Start of EXTRACTED RECORDS
import Literature.NumberTheory.Automorphic.SmoothedAutomorphicForms
import Literature.NumberTheory.Automorphic.AdelicFundamentalDomain
import HarnessLib

/-!
# Smoothed cuspidal `L²`-classes are continuous cusp forms

Trunk `AutomorphicAxiomatic` (G19), topic `NumberTheory/Automorphic`; namespace `Literature.Automorphic`.
Sequel to `SmoothedAutomorphicForms` (brick (S) of the Jacquet–Shalika programme of
`InvariantMeasureDomination`, towards `StandardLFunctionData.multipliable_L` for `GL_2` without
Rankin–Selberg theory). There the smoothing `S_η f (x) = ∫ η(g) f(g⁻¹ • x) dg` of an `L²`
automorphic form was shown to be continuous, of the same level and with the same Hecke
eigenvalues. Here we prove that it is **pointwise cuspidal** when `f` lies in the cuspidal
subspace `L²_cusp = closure (image of the continuous cusp forms)` (`GLnCuspidalSpectrum`):

* `exists_norm_orbitalSmoothing_smul_le` (abstract `G ↷ X`, Mathlib + `InvariantMeasureDomination`)
  — **local uniform bound**: for compact `Θ ⊆ G` and `η ∈ C_c(G)`,
  `‖S_η f (θ • x₀)‖ ≤ C ‖f‖_{L¹}` for all `θ ∈ Θ`; `orbitalSmoothing_sub` (pointwise additivity);
  `exists_norm_smoothedForm_le`, `smoothedForm_sub` — the same for `L²(GL_n(K) A_G \ GL_n(𝔸_K))`
  (`‖f‖_{L¹} ≤ μ(X)^{1/2} ‖f‖_{L²}`, `integral_norm_le_measure_univ_rpow_mul_norm`), using that
  smoothing does not see null modifications (`orbitalSmoothing_adelicHaar_congr_ae`).
* `setIntegral_orbitalSmoothing_unipotent_eq_zero` — smoothing a *continuous* cusp form keeps the
  constant terms along the block unipotent radicals `𝔫_k` zero on the block fundamental domain
  `𝓕₀ = blockFundamentalDomain` of `AdelicFundamentalDomain` (Fubini on `supp η × 𝓕₀`; the joint
  integrand is continuous and, by `𝔫_k(K)`-periodicity, bounded).
* `setIntegral_smoothedForm_unipotent_eq_zero` — the same for every `f ∈ L²_cusp`: the functional
  `f ↦ ∫_{𝓕₀} S_η f (x (1 + X)) dX` is bounded on `L²` (local uniform bound on the compact
  `x (1 + closure 𝓕₀)`) and vanishes on the dense image of the cusp forms.
* `constantTermVanishes_smoothedForm` — hence `ConstantTermVanishes n K (S_η f) k` for all
  `0 < k < n` (every Haar measure, every measurable fundamental domain:
  `IsAddFundamentalDomain.setIntegral_eq` transports from `𝓕₀`), and
  `isContinuousCuspForm_smoothedForm` — **`S_η f` is a continuous cusp form** for `f ∈ L²_cusp`.

Also: `continuous_glUnipotent_ofAdd`, `continuous_toAutomorphicQuotient_mul_glUnipotent`,
`rationalBlock_countable`, `isOpenMap_smul_automorphicQuotient`, `integrable_smul_comp_inv_smul`.
All statements are proved; folklore (Borel–Jacquet, Corvallis (1979), §4.4–4.6; Godement–Jacquet,
LNM 260, §10; Mathlib `MeasureTheory.IsFundamentalDomain`).
-/

noncomputable section

open MeasureTheory Measure Set Filter Topology IsDedekindDomain NumberField
open scoped ENNReal Pointwise

namespace Literature.NumberTheory.Automorphic

/-! ### Local uniform bounds for orbital smoothings -/

section LocalBound

variable {G X : Type*} [Group G] [TopologicalSpace G] [IsTopologicalGroup G]
  [MeasurableSpace G] [BorelSpace G]
  [MulAction G X] [TopologicalSpace X] [MeasurableSpace X] [OpensMeasurableSpace X]
  [MeasurableSMul₂ G X]
  {𝕜 : Type*} [RCLike 𝕜] {E' : Type*} [NormedAddCommGroup E'] [NormedSpace 𝕜 E']
  [NormedSpace ℝ E']
  (μ : Measure X) (ν : Measure G) [IsFiniteMeasure μ] [SFinite ν] [SMulInvariantMeasure G X μ]
  [μ.IsOpenPosMeasure] [ν.IsMulLeftInvariant] [IsFiniteMeasureOnCompacts ν]

omit [NormedSpace ℝ E'] in
/-- At a point `x` with open orbit map, the integrand `g ↦ η(g) f(g⁻¹ • x)` of the orbital
smoothing of an integrable `f` by a weight `η ∈ C_c(G)` is integrable on `G` (domination on the
compact support of `η`). [folklore] -/
theorem integrable_smul_comp_inv_smul [LocallyCompactSpace G] {x : X}
    (hx : IsOpenMap fun g : G => g • x) {η : G → 𝕜} (hη : Continuous η)
    (hηs : HasCompactSupport η) {f : X → E'} (hf : Integrable f μ) :
    Integrable (fun g : G => η g • f (g⁻¹ • x)) ν := by
  set D : Set G := tsupport η with hD
  have hDc : IsCompact D := hηs
  have hDm : MeasurableSet D := (isClosed_tsupport η).measurableSet
  obtain ⟨C, hC, hdom⟩ := exists_measure_inter_invOrbitPreimage_le μ ν hx hDc
  have hfD : IntegrableOn (fun g : G => f (g⁻¹ • x)) D ν :=
    Integrable.comp_inv_smul μ ν hC hdom hf
  obtain ⟨M, hM⟩ := hη.bounded_above_of_compact_support hηs
  have h1 : IntegrableOn (fun g : G => η g • f (g⁻¹ • x)) D ν := by
    refine Integrable.mono' (hfD.norm.const_mul M)
      (hη.aestronglyMeasurable.restrict.smul hfD.aestronglyMeasurable) ?_
    exact Eventually.of_forall fun g => by
      rw [_root_.norm_smul]; exact mul_le_mul_of_nonneg_right (hM g) (norm_nonneg _)
  have h2 : (fun g : G => η g • f (g⁻¹ • x)) = D.indicator (fun g => η g • f (g⁻¹ • x)) := by
    funext g
    by_cases hg : g ∈ D
    · rw [indicator_of_mem hg]
    · rw [indicator_of_notMem hg, image_eq_zero_of_notMem_tsupport hg, zero_smul]
  rw [h2]
  exact h1.integrable_indicator hDm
End of EXTRACTED RECORDS
- **ASSIGNMENT**
Exactly the lines from the one that holds "(hηs : HasCompactSupport" through the final line of the records above should be written out, and only those.

- **WORKED SOLUTION**
    (hηs : HasCompactSupport η) {f : X → E'} (hf : Integrable f μ) :
    Integrable (fun g : G => η g • f (g⁻¹ • x)) ν := by
  set D : Set G := tsupport η with hD
  have hDc : IsCompact D := hηs
  have hDm : MeasurableSet D := (isClosed_tsupport η).measurableSet
  obtain ⟨C, hC, hdom⟩ := exists_measure_inter_invOrbitPreimage_le μ ν hx hDc
  have hfD : IntegrableOn (fun g : G => f (g⁻¹ • x)) D ν :=
    Integrable.comp_inv_smul μ ν hC hdom hf
  obtain ⟨M, hM⟩ := hη.bounded_above_of_compact_support hηs
  have h1 : IntegrableOn (fun g : G => η g • f (g⁻¹ • x)) D ν := by
    refine Integrable.mono' (hfD.norm.const_mul M)
      (hη.aestronglyMeasurable.restrict.smul hfD.aestronglyMeasurable) ?_
    exact Eventually.of_forall fun g => by
      rw [_root_.norm_smul]; exact mul_le_mul_of_nonneg_right (hM g) (norm_nonneg _)
  have h2 : (fun g : G => η g • f (g⁻¹ • x)) = D.indicator (fun g => η g • f (g⁻¹ • x)) := by
    funext g
    by_cases hg : g ∈ D
    · rw [indicator_of_mem hg]
    · rw [indicator_of_notMem hg, image_eq_zero_of_notMem_tsupport hg, zero_smul]
  rw [h2]
  exact h1.integrable_indicator hDm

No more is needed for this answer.